Every so often, a gunmaker crafts a model that promises accuracy, dependability, and boasts an aesthetic buzz shooters can’t ignore. That’s the case with Benelli’s new-for-2023 Montefeltro. The shotgun shoots like a dream and features a classic design.

by Jace Bauserman

I’ve never been a big bling guy when it comes to firearms. I love to look at them — I’ve spent hours in Cabela’s Gun Library. Still, I never wanted to take a gun — shotgun or rifle — with fancy engraving, gold inlays, et cetera, and head to the field with it. 

The biggest reason isn’t the bling or the flashy nature accompanying firearms with such fine craftsmanship. The biggest reason is I know how hard I am on my guns. I don’t want to ding up a work of art. 

I’ve hunted with and tested many Benelli guns. I love Benelli. Each model I’ve shot has proved remarkable, from the SBE3 to the M2 to the SuperNova to the Lupo Bolt-Action. I’ve hammered limits of geese with the SBE3, smashed doves with the M2, and harvested several big-game animals with the Lupo. When Benelli makes a firearm, I get excited. 

First Impressions

It wasn’t excitement but nerves that shot through my body when I pulled the new-for-2023 Benelli Montefeltro Silver from its gray case. My hands shook while I assembled the shotgun. 

Why?

It has bling. It’s a work of art and features impressive craftsmanship. I didn’t want to drop or scratch it. Assembly, though, as with all Benelli shotgun makes, is straightforward. After assembling the shotgun, I had to lay it on the ground and stare. The shotgun is beautiful. The newest member to Benelli’s Montefeltro line, the Silver features a single-piece nickel-plated alloy receiver with scroll engraving and gold embellishments — a Setter on one side and flushing ruffed grouse on the other. 

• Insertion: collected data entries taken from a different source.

import Summits.HubbardSuperconductivity.HubbardSuperconductivity.Theorems.AnisotropyChordTransferFibre3L2TCell

/-!
# Route `AnisotropyChord` / H0 rotor rung, LEVEL 2 row `N₁`, t-BLOCK `64 ≤ L ≤ 95`: the block cell of the column
# `ν ∈ [0.014106, 0.01467]` and its twelve kernel certificates

The `L2.TCell` (`…Fibre3L2TCell`) of the `ν`-column `[14106, 14670]/10⁶` for the t-block `L ∈ [64, 95]` of the range
`48 ≤ L < 128` (route-lead ruling R1): t-slot `[437433/100000000, 481917/50000000]` (`⌊(2·piLo/95)²⌋`, `⌈(2·piHi/64)²⌉` to `10⁻⁸`),
`T = 964/10⁵ ≥ θ₀²`, window `K = 16`, and the twelve brackets of the normalised named sums
(`θ⁴S₂ ∈ [6.15094, 6.25988]`, …, `θ⁴Tx(1,1) ∈ [4.03650, 4.30627]`;
exact mirror `b1certG.py` of `B1.cellCheck 64` / `B1.txCellCheckG 64`), ★ `tcB064N14106_check` by one kernel `decide`.  The cell
files `…N1RowTa/TbB064N14106C….lean` of this column import it.
Prover seat `hubbard-h0-rotor-p2` g8; helper for piece A = stmt-HubbardSuperconductivity-23918 of rung 19089
(`--supports`, helper class).  Nothing here proves superconductivity in the Hubbard model; one kernel-certified piece of ONE
conditional reduction (the GM₃ ∀L certificate, Level-2 row `N₁`, t-blocks `48 ≤ L < 128`, route-lead ruling R1); the rotor
TARGET as originally worded stays FALSE (g15 verdict).  Mathlib + the tree only; no sorry.  Generated by p2 g8's
scratch/tcells/mkcellT.py (copy in HOME/hubbard-h0-rotor-p2/scratch-g8/).
-/

set_option linter.dupNamespace false
set_option autoImplicit false

namespace Summit.HubbardSuperconductivity.HubbardSuperconductivity.Theorems.AnisotropyChord.Transfer.Fibre3.L2.N1

open Summit.HubbardSuperconductivity.HubbardSuperconductivity.Theorems.AnisotropyChord.Transfer.Fibre3.L2

/-- the block cell of the column `ν ∈ [14106, 14670]/10⁶`, block `64 ≤ L ≤ 95`. -/
def tcB064N14106 : L2.TCell :=
  { L0 := 64,
    L1 := 95,
    tlo := 437433/100000000,
    thi := 481917/50000000,
    n1 := 14106,
    n2 := 14670,
    νd := 1000000,
    Tn := 964,
    Td := 100000,
    D := 1000000,
    bS2 := (192217/31250, 6259879277/1000000000),
    bS3 := (302803/62500, 97353081/20000000),
    bS4 := (565351/125000, 4549029449/1000000000),
    bT10 := (1879211/500000, 1942301987/500000000),
    bT11 := (261119/62500, 2153132987/500000000),
    bG21 := (2120799/1000000, 2133256503/1000000000),
    bG12 := (2120799/1000000, 2133256503/1000000000),
    bG22 := (615629/500000, 619679871/500000000),
    bG31 := (833101/500000, 838436871/500000000),
    bG13 := (833101/500000, 838436871/500000000),
    bTx10 := (1807978013/500000000, 1942301987/500000000),
    bTx11 := (2018251013/500000000, 2153132987/500000000) }

/-- ★ the twelve kernel certificates (and the t-slot scales) of the column hold. -/
theorem tcB064N14106_check : tcB064N14106.check = true := by decide +kernel

end Summit.HubbardSuperconductivity.HubbardSuperconductivity.Theorems.AnisotropyChord.Transfer.Fibre3.L2.N1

The satin shimmer of the select walnut stock gives the shotgun a classic look — something a legendary European gunmaker would have crafted in his shop. The stock and the long walnut forearm are gridded for improved handling. The wood choice on the Montefeltro is stunning. 

The blued barrel with vented rib melts into the nickel-plated alloy receiver. The rib lines up perfectly with the recess in the receiver for right-now target acquisition. The push-button safety is oversized and triangular, which boots functionality. A small rear bead sits midway up the barrel, and a red front fiber-optic sits about an inch back from the muzzle. The end cap is nickel-plated, and the trigger guard is of standard size.

In Hand Feel 

Upland hunting requires a lot of walking. Whether you’re moving along weeded ditches, corn rows, or brush patches, upland hunters want a lightweight shotgun that doesn’t weigh them down. 

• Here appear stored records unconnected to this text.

import Summits.HubbardSuperconductivity.HubbardSuperconductivity.Theorems.AnisotropyChordTransferFibre3FinXBSym

/-!
# Route `AnisotropyChord` / H0 rotor rung: FIN combined (rows `N₁` + C) certificate at `L = 15` — cell facts, part `cb`

Kernel facts `xbcCellAny 15 (49/50) 20 la lb (c, bn) = true` (via the symmetric-table evaluator `xbcCellAnyW` of `…FinXBSym`: `rw [← xbcCellAnyW_eq]; decide +kernel`, zero data) for 1 λ-cells of the per-`L` cover
(`…FinXCCover.xbcCheck`; cell design: p3 g6 (g5 generator) scratch `xbc_design.py`, mirrors `xb_mirror.py`/`xc_mirror.py`); assembled in `…FinXBCFifteen`.
Prover seat `hubbard-h0-rotor-p3` g5; helper for piece A = stmt-HubbardSuperconductivity-23918 of rung 19089 (`--supports`, helper class).
WHAT THIS IS NOT: nothing here proves superconductivity in the Hubbard model (rotor TARGET as worded stays FALSE, g15 verdict); kernel facts for the FIN certificate of two hypotheses (rows `N₁`, C) of ONE conditional reduction.  Tree imports only; no sorry, no new axioms.
-/

set_option linter.dupNamespace false

namespace Summit.HubbardSuperconductivity.HubbardSuperconductivity.Theorems.AnisotropyChord.Transfer.Fibre3

namespace FinXB

set_option maxHeartbeats 4000000 in
/-- kernel fact: cell 93 at `L = 15` (certified, c = (11/20 : ℚ), b = 14/20). [folklore] -/
theorem xbc15_93 : xbcCellAny 15 (49/50 : ℚ) 20 2447274207537679 2508456062726122 ((11/20 : ℚ), (14 : ℕ)) = true := by
  rw [← xbcCellAnyW_eq]
  decide +kernel

end FinXB

end Summit.HubbardSuperconductivity.HubbardSuperconductivity.Theorems.AnisotropyChord.Transfer.Fibre3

At 7.1 pounds and measuring 49.5 inches, this shotgun feels like a feather in hand and shoulders wonderfully. The initial balance, for me, felt like that of a top-end over-under. 

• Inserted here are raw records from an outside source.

import Literature.NumberTheory.IwasawaTheory.NarrowFukudaCertificateCompleteness
import Literature.NumberTheory.IwasawaTheory.NarrowFukudaCertificateLayerPolynomialModels
import HarnessLib

/-!
# Completeness of the narrow rank certificate for ALL cyclotomic `ℤ₂`-extensions of a field at once: «narrow `μ₂ = 0`» (Kida-lite's
# hypotheses (a) ∧ (b), uniformly in the cyclotomic `κ`) ⟺ «some rung `m ≥ m₀` fires for every cyclotomic `κ`»; cubic fields: `m₀ = 1`

Topic `NumberTheory/IwasawaTheory` (namespace = path). THEOREM-ONLY file (no definition, no named fact, no `sorry`), written by the prover seat
`cruxlead-stmt-BirchSwinnertonDyer-19573-w2` GEN 11 (cell `bsd-2adic`; `--supports` stmt-BirchSwinnertonDyer-19573; closes nothing).  Assembly of
`NarrowFukudaCertificateCompleteness` (one `κ`: (a) ∧ (b) ⟺ a stabilising pair) with the uniformity-in-`κ` lemmas of `NarrowFukudaCertificateLayerPolynomialModels`
(two cyclotomic `κ` have the same layers, `index_range_pow_narrowClassGroup_layer_eq_of_isCyclotomic`; the rung-`m` certificate `NarrowFukuda.narrowMu_of_index_le_of_succ_eq`).

* ★ **`NarrowFukuda.narrowMu_iff_exists_succ_eq_of_index_le`** — for a number field `F` and `m₀` with Fukuda index `≤ m₀` for every cyclotomic `ℤ₂`-extension:
  «(∀ cyclotomic `κ`, `μ₂(κ) = 0`) ∧ (∃ `D`, ∀ cyclotomic `κ`, ∀ layers, `ord₂ h⁺ ≤ ord₂ h + D`)» ⟺ «∃ `m ≥ m₀`, ∀ cyclotomic `κ`,
  `[Cl⁺(κ.layer (m+1)) : (Cl⁺)²] = [Cl⁺(κ.layer m) : (Cl⁺)²]`» — the hypotheses `hμ`, `D`, `hδ` of the Kida-lite doors (`NarrowMu.conjA_two_of_narrowMu_pointField`) and the
  hypothesis of the rung doors (`NarrowRankRung.conjA_two_…_layer_succ_eq`, `fineSelmerConjATwoOrdPosDisc_of_exists_narrowRank_layer_succ_eq`) are EQUIVALENT.
* ★ **`NarrowFukuda.narrowMu_iff_exists_succ_eq_of_finrank_eq_three`** — cubic fields (`m₀ = 1`, tree `forall_totallyRamifiedFrom_one_of_finrank_eq_three`): no index hypothesis.
* `NarrowFukuda.narrowMu_iff_exists_succ_eq_of_finrank_lt` — odd degree `< 2^{m₀+1}`.

Nothing is asserted about any field.  BSD is not proved by any of this.

References: [Fukuda1994] Thm. 1 (2), p. 264; [Washington1997] §13.1, §13.3 Prop. 13.22–13.23; [Kida1982JFields] (μ-part; shape); [GreenbergLNM1716] §5, p. 122.
-/

set_option autoImplicit false

noncomputable section

open scoped NumberField

namespace Literature.NumberTheory.IwasawaTheory

open Literature.NumberTheory.EllipticCurves Literature.NumberTheory.NumberFields Literature.NumberTheory.GaloisRepresentations NumberField

/-- ★ **KIDA-LITE'S HYPOTHESES FOR EVERY CYCLOTOMIC `ℤ₂`-EXTENSION ⟺ A COMMON RUNG.**  Let `F` be a number field and `m₀ : ℕ` such that every cyclotomic `ℤ₂`-extension of
`F` has Fukuda index `≤ m₀`.  Then: «(a) `ClassicalMuVanishes κ` for every cyclotomic `κ` ∧ (b) for some `D`, `ord₂ h⁺(κ.layer j) ≤ ord₂ h(κ.layer j) + D` for every cyclotomic
`κ` and every `j` (any `NumberField` instance)» iff «for some `m ≥ m₀`, every cyclotomic `κ` has `[Cl⁺(κ.layer (m+1)) : (Cl⁺)²] = [Cl⁺(κ.layer m) : (Cl⁺)²]` (any instances)».
⟸ is the rung-`m` certificate (`NarrowFukuda.narrowMu_of_index_le_of_succ_eq`); ⟹: for one cyclotomic `κ₀`, (a) ∧ (b) ⟺ a stabilising pair
(`NarrowFukuda.classicalMuVanishes_and_narrowDefect_le_iff_exists_succ_eq`), and all cyclotomic `κ` share their layers. [cite: Fukuda1994, Thm. 1 (2), p. 264]
[cite: Washington1997, §13.3 Prop. 13.22–13.23] [cite: Kida1982JFields, main theorem (μ-part; shape only)] -/
theorem NarrowFukuda.narrowMu_iff_exists_succ_eq_of_index_le (F : Type) [Field F] [NumberField F] (m₀ : ℕ)
    (hidx : ∀ κ : ZpExtension F 2, κ.IsCyclotomic → TotallyRamifiedFrom κ m₀) :
    ((∀ κ : ZpExtension F 2, κ.IsCyclotomic → ClassicalMuVanishes κ) ∧
      ∃ D : ℕ, ∀ κ : ZpExtension F 2, κ.IsCyclotomic → ∀ j : ℕ, ∀ [NumberField (κ.layer j)],
        padicValNat 2 (narrowClassNumber (κ.layer j)) ≤ padicValNat 2 (classNumber (κ.layer j)) + D) ↔
    ∃ m, m₀ ≤ m ∧ ∀ κ : ZpExtension F 2, κ.IsCyclotomic → ∀ [NumberField (κ.layer m)] [NumberField (κ.layer (m + 1))],
      (powMonoidHom (α := NarrowClassGroup (κ.layer (m + 1))) 2).range.index =
        (powMonoidHom (α := NarrowClassGroup (κ.layer m)) 2).range.index := by
  haveI : Fact (Nat.Prime 2) := ⟨Nat.prime_two⟩
  constructor
  · rintro ⟨hμ, D, hδ⟩
    by_cases hex : ∃ κ₀ : ZpExtension F 2, κ₀.IsCyclotomic
    · obtain ⟨κ₀, hκ₀⟩ := hex
      obtain ⟨m, hm, heq⟩ := (NarrowFukuda.classicalMuVanishes_and_narrowDefect_le_iff_exists_succ_eq κ₀ (hidx κ₀ hκ₀)).mp
        ⟨hμ κ₀ hκ₀, D, hδ κ₀ hκ₀⟩
      refine ⟨m, hm, fun κ hκ _ _ => ?_⟩
      haveI : FiniteDimensional F (κ₀.layer m) := κ₀.finiteDimensional_layer_holds m
      haveI : FiniteDimensional F (κ₀.layer (m + 1)) := κ₀.finiteDimensional_layer_holds (m + 1)
      haveI : NumberField (κ₀.layer m) := NumberField.of_module_finite F _
      haveI : NumberField (κ₀.layer (m + 1)) := NumberField.of_module_finite F _
      rw [index_range_pow_narrowClassGroup_layer_eq_of_isCyclotomic κ₀ κ hκ₀ hκ (m + 1) 2,
        index_range_pow_narrowClassGroup_layer_eq_of_isCyclotomic κ₀ κ hκ₀ hκ m 2]
      exact heq
    · exact ⟨m₀, le_rfl, fun κ hκ => (hex ⟨κ, hκ⟩).elim⟩
  · rintro ⟨m, hm, hcert⟩
    exact NarrowFukuda.narrowMu_of_index_le_of_succ_eq F m (fun κ hκ => (hidx κ hκ).mono hm) hcert

/-- ★ **CUBIC FIELDS: Kida-lite's hypotheses for every cyclotomic `ℤ₂`-extension ⟺ some rung `m ≥ 1` fires** (Fukuda index `≤ 1` is automatic,
`forall_totallyRamifiedFrom_one_of_finrank_eq_three`).  So for the `0 < Δ` cell the road «narrow `μ₂(ℚ(P)) = 0`» (GEN 8) and the road «a stabilising pair of narrow `2`-ranks
in the cubic tower `ℚ(P)_j`, `j ≥ 1`» (GEN 11) are the SAME road. [cite: Fukuda1994, Thm. 1 (2), p. 264] [cite: Washington1997, §13.1 and Lemma 13.3] -/
theorem NarrowFukuda.narrowMu_iff_exists_succ_eq_of_finrank_eq_three (F : Type) [Field F] [NumberField F] (h3 : Module.finrank ℚ F = 3) :
    ((∀ κ : ZpExtension F 2, κ.IsCyclotomic → ClassicalMuVanishes κ) ∧
      ∃ D : ℕ, ∀ κ : ZpExtension F 2, κ.IsCyclotomic → ∀ j : ℕ, ∀ [NumberField (κ.layer j)],
        padicValNat 2 (narrowClassNumber (κ.layer j)) ≤ padicValNat 2 (classNumber (κ.layer j)) + D) ↔
    ∃ m, 1 ≤ m ∧ ∀ κ : ZpExtension F 2, κ.IsCyclotomic → ∀ [NumberField (κ.layer m)] [NumberField (κ.layer (m + 1))],
      (powMonoidHom (α := NarrowClassGroup (κ.layer (m + 1))) 2).range.index =
        (powMonoidHom (α := NarrowClassGroup (κ.layer m)) 2).range.index :=
  NarrowFukuda.narrowMu_iff_exists_succ_eq_of_index_le F 1 (forall_totallyRamifiedFrom_one_of_finrank_eq_three h3)

/-- **Odd degree `< 2^{m₀+1}`: Kida-lite's hypotheses ⟺ some rung `m ≥ m₀` fires** (index `≤ m₀` by `forall_totallyRamifiedFrom_of_finrank_lt`).
[cite: Fukuda1994, Thm. 1 (2), p. 264] [cite: Washington1997, §13.1 and Lemma 13.3] -/
theorem NarrowFukuda.narrowMu_iff_exists_succ_eq_of_finrank_lt (F : Type) [Field F] [NumberField F] (hF : ¬ 2 ∣ Module.finrank ℚ F)
    (m₀ : ℕ) (hlt : Module.finrank ℚ F < 2 ^ (m₀ + 1)) :
    ((∀ κ : ZpExtension F 2, κ.IsCyclotomic → ClassicalMuVanishes κ) ∧
      ∃ D : ℕ, ∀ κ : ZpExtension F 2, κ.IsCyclotomic → ∀ j : ℕ, ∀ [NumberField (κ.layer j)],
        padicValNat 2 (narrowClassNumber (κ.layer j)) ≤ padicValNat 2 (classNumber (κ.layer j)) + D) ↔
    ∃ m, m₀ ≤ m ∧ ∀ κ : ZpExtension F 2, κ.IsCyclotomic → ∀ [NumberField (κ.layer m)] [NumberField (κ.layer (m + 1))],
      (powMonoidHom (α := NarrowClassGroup (κ.layer (m + 1))) 2).range.index =
        (powMonoidHom (α := NarrowClassGroup (κ.layer m)) 2).range.index :=
  NarrowFukuda.narrowMu_iff_exists_succ_eq_of_index_le F m₀ (forall_totallyRamifiedFrom_of_finrank_lt hF m₀ hlt)

end Literature.NumberTheory.IwasawaTheory

end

The action is ultra-smooth. I retracted the action with the shotgun empty and locked it in place. The action-release button is located on the shotgun right below the action. The release button, unlike most waterfowl or multi-purpose shotguns, is small. This isn’t a feature I love, but larger release buttons do take away from aesthetics, and when it comes to looks, this shotgun is second to none. 

The length of pull is 14 3/8 inches, which felt excellent. My cheek welded to the high-grade walnut stock, and eye to rib-of-the-barrel alignment was perfect.

Must Note Features

I don’t want to pen a bunch of ink you can read online, but there are some Benelli features on the Silver I want to point out. This shotgun blends style and performance. I cheer the slim forend and low-profile rib, and the Montefeltro is available in 12 and 20-gauge models. 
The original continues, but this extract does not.